▶ Required work: Could you report every line from the entries that includes the word "copy"?

Data to process Block Start

import Mathlib
import HarnessLib
import Summits.AnomalousDissipation.AnomalousDissipation.Theses.DecimationAxis
import Literature.Analysis.FluidPDE.GalerkinFlow
import Literature.Analysis.FluidPDE.LongTimeAverageShift
import Literature.Analysis.FluidPDE.TimeAverageMeasureBasic

/-!
# STUB-PLAN companion for `stub_absorbedWitness` (crux `DecimationAxis.UniformEquilibration`,
item stmt-AnomalousDissipation-1583, skeleton `Cruxes/UniformEquilibration/Lines/birth.lean`)

Stub critic's consolidated file: the merged helper set of the three STUB-IDEAS plans
(k3's architecture — signed Grönwall over `IsGalerkinODESolution` with a free force bound `Φsq`;
k1's proved bookkeeping; the `liminf` shift twin for bounded observables) and the assembly
`stub_absorbedWitness : Sig.stub_absorbedWitness`. Vocabulary (§0) copied verbatim from the skeleton.
-/

set_option linter.dupNamespace false

noncomputable section

namespace Summit.AnomalousDissipation.AnomalousDissipation.Cruxes.UniformEquilibration.StubPlan

open scoped BigOperators Topology Classical MeasureTheory InnerProductSpace ComplexConjugate
open Filter Set Function MeasureTheory
open Literature.Analysis.FunctionSpaces Literature.Analysis.FunctionSpaces.Torus
open Literature.Analysis.FluidPDE
open Summit.AnomalousDissipation.AnomalousDissipation.Theses.DecimationAxis

/-- Integer frequencies (local notation). -/
local notation "ℤ³" => Fin 3 → ℤ
/-- Complex Fourier coefficient vectors (local notation). -/
local notation "ℂ³" => EuclideanSpace ℂ (Fin 3)

/-! ### §0 Vocabulary (verbatim from `Lines/birth.lean`) -/

/-- The crux's solution notion (verbatim copy of the skeleton's `IsCoeffTrajectory`). -/
def IsCoeffTrajectory (S : Finset ℤ³) (ν : ℝ) (g : ℤ³ → ℂ³) (c : ℝ → ↥S → ℂ³) : Prop :=
  (∀ t, c t ∈ galerkinSubspace S) ∧ ContinuousOn c (Set.Ici 0) ∧
    ∀ T : ℝ, ∀ t ∈ Set.Icc (0 : ℝ) T,
      HasDerivWithinAt c (galerkinRHS S ν (fun k => g k) (c t)) (Set.Icc 0 T) t

/-- Modal energy (verbatim copy). -/
def modalEnergy {S : Finset ℤ³} (a : ↥S → ℂ³) : ℝ :=
  ∑ k : ↥S, ‖a k‖ ^ 2

/-- Resolved dissipation (verbatim copy). -/
def resolvedDissipation {S : Finset ℤ³} (ν : ℝ) (M : ℕ) (a : ↥S → ℂ³) : ℝ :=
  ν * (4 * Real.pi ^ 2 * ∑ k : ↥S,
    if freqNormSq (k : ℤ³) ≤ (M : ℝ) ^ 2 then freqNormSq (k : ℤ³) * ‖a k‖ ^ 2 else 0)

/-- The registered stub signature (verbatim copy). -/
def Sig.stub_absorbedWitness : Prop :=
  ∀ (ν : ℝ), 0 < ν → ∀ (N : ℕ) (g : ℤ³ → ℂ³), IsConjSymm g → (∀ k, k ∉ freqBall N → g k = 0) →
    g 0 = 0 → (∀ k : ℤ³, ∑ i, ((k i : ℤ) : ℂ) * g k i = 0) →
    ∃ B : ℝ, ∀ (E ε : ℝ) (M K : ℕ) (S : Finset ℤ³), S = (freqBall K).erase 0 →
      (∃ c : ℝ → ↥S → ℂ³, IsCoeffTrajectory S ν g c ∧
          longTimeAvgSup (fun t => modalEnergy (c t)) ≤ E ∧
          2 * ε ≤ longTimeAvgInf (fun t => resolvedDissipation ν M (c t))) →
      ∃ c : ℝ → ↥S → ℂ³, IsCoeffTrajectory S ν g c ∧ (∀ t, 0 ≤ t → modalEnergy (c t) ≤ B) ∧
          longTimeAvgSup (fun t => modalEnergy (c t)) ≤ E ∧
          2 * ε ≤ longTimeAvgInf (fun t => resolvedDissipation ν M (c t))

/-! ### §1 Signed Grönwall (H1, H2: Mathlib wrappers, proved by k3) -/

/-- **H1.** Grönwall with a SIGNED rate in right-derivative form:
`f' ≤ K f + ε` on `[a,b)` ⇒ `f x ≤ gronwallBound δ K ε (x - a)`; `K < 0` allowed. [folklore] -/
theorem le_gronwallBound_of_deriv_right_le {f f' : ℝ → ℝ} {δ K ε a b : ℝ}
    (hf : ContinuousOn f (Icc a b)) (hf' : ∀ x ∈ Ico a b, HasDerivWithinAt f (f' x) (Ici x) x)
    (ha : f a ≤ δ) (bound : ∀ x ∈ Ico a b, f' x ≤ K * f x + ε) :
    ∀ x ∈ Icc a b, f x ≤ gronwallBound δ K ε (x - a) :=
  le_gronwallBound_of_liminf_deriv_right_le hf
    (fun x hx _r hr => (hf' x hx).liminf_right_slope_le hr) ha bound

/-- **H2.** The Grönwall majorant with negative rate is below `δe^{-ax} + ε/a`. [folklore] -/
theorem gronwallBound_neg_le {δ a ε x : ℝ} (ha : 0 < a) (hε : 0 ≤ ε) (hx : 0 ≤ x) :
    gronwallBound δ (-a) ε x ≤ δ * Real.exp (-a * x) + ε / a := by
  rw [gronwallBound_of_K_ne_0 (neg_ne_zero.2 ha.ne')]
  dsimp only
  have h1 : 0 < Real.exp (-a * x) := Real.exp_pos _
  have h2 : Real.exp (-a * x) ≤ 1 := by rw [Real.exp_le_one_iff]; nlinarith
  have h3 : ε / (-a) * (Real.exp (-a * x) - 1) = ε / a * (1 - Real.exp (-a * x)) := by
    field_simp; ring
  rw [h3]
  have h4 : 0 ≤ ε / a := div_nonneg hε ha.le
  nlinarith [mul_le_mul_of_nonneg_left h2 h4]

/-! ### §2 The slice inequality and the `K`-uniform decay (H3, H4: the two Galerkin helpers) -/

/-- **Lattice Poincaré** `|k|² ≥ 1` for `k ≠ 0` (inline copy: the tree's two homonymous
`one_le_freqNormSq_of_ne_zero` — `TorusInverseLaplacian`, `DoeringFoiasPowerProofs` — are NOT in
the import closure of the skeleton's imports). [folklore] -/
theorem one_le_freqNormSq_of_ne_zero' {k : ℤ³} (hk : k ≠ 0) : 1 ≤ freqNormSq k := by
  obtain ⟨i, hi⟩ : ∃ i, k i ≠ 0 := by
    by_contra h
    exact hk (funext fun i => by simpa using not_exists.1 h i)
  have h1 : (1 : ℝ) ≤ ((k i : ℝ)) ^ 2 := by
    have : (1 : ℤ) ≤ (k i) ^ 2 := by
      have h0 : 0 < (k i) ^ 2 := by positivity
      omega
    exact_mod_cast this
  exact h1.trans (Finset.single_le_sum (f := fun j => ((k j : ℝ)) ^ 2) (fun j _ => sq_nonneg _)
    (Finset.mem_univ i))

Data to process Block End

▶ Finished exercise:
/-- The crux's solution notion (verbatim copy of the skeleton's `IsCoeffTrajectory`). -/
/-- Modal energy (verbatim copy). -/
/-- Resolved dissipation (verbatim copy). -/
/-- The registered stub signature (verbatim copy). -/
/-- **Lattice Poincaré** `|k|² ≥ 1` for `k ≠ 0` (inline copy: the tree's two homonymous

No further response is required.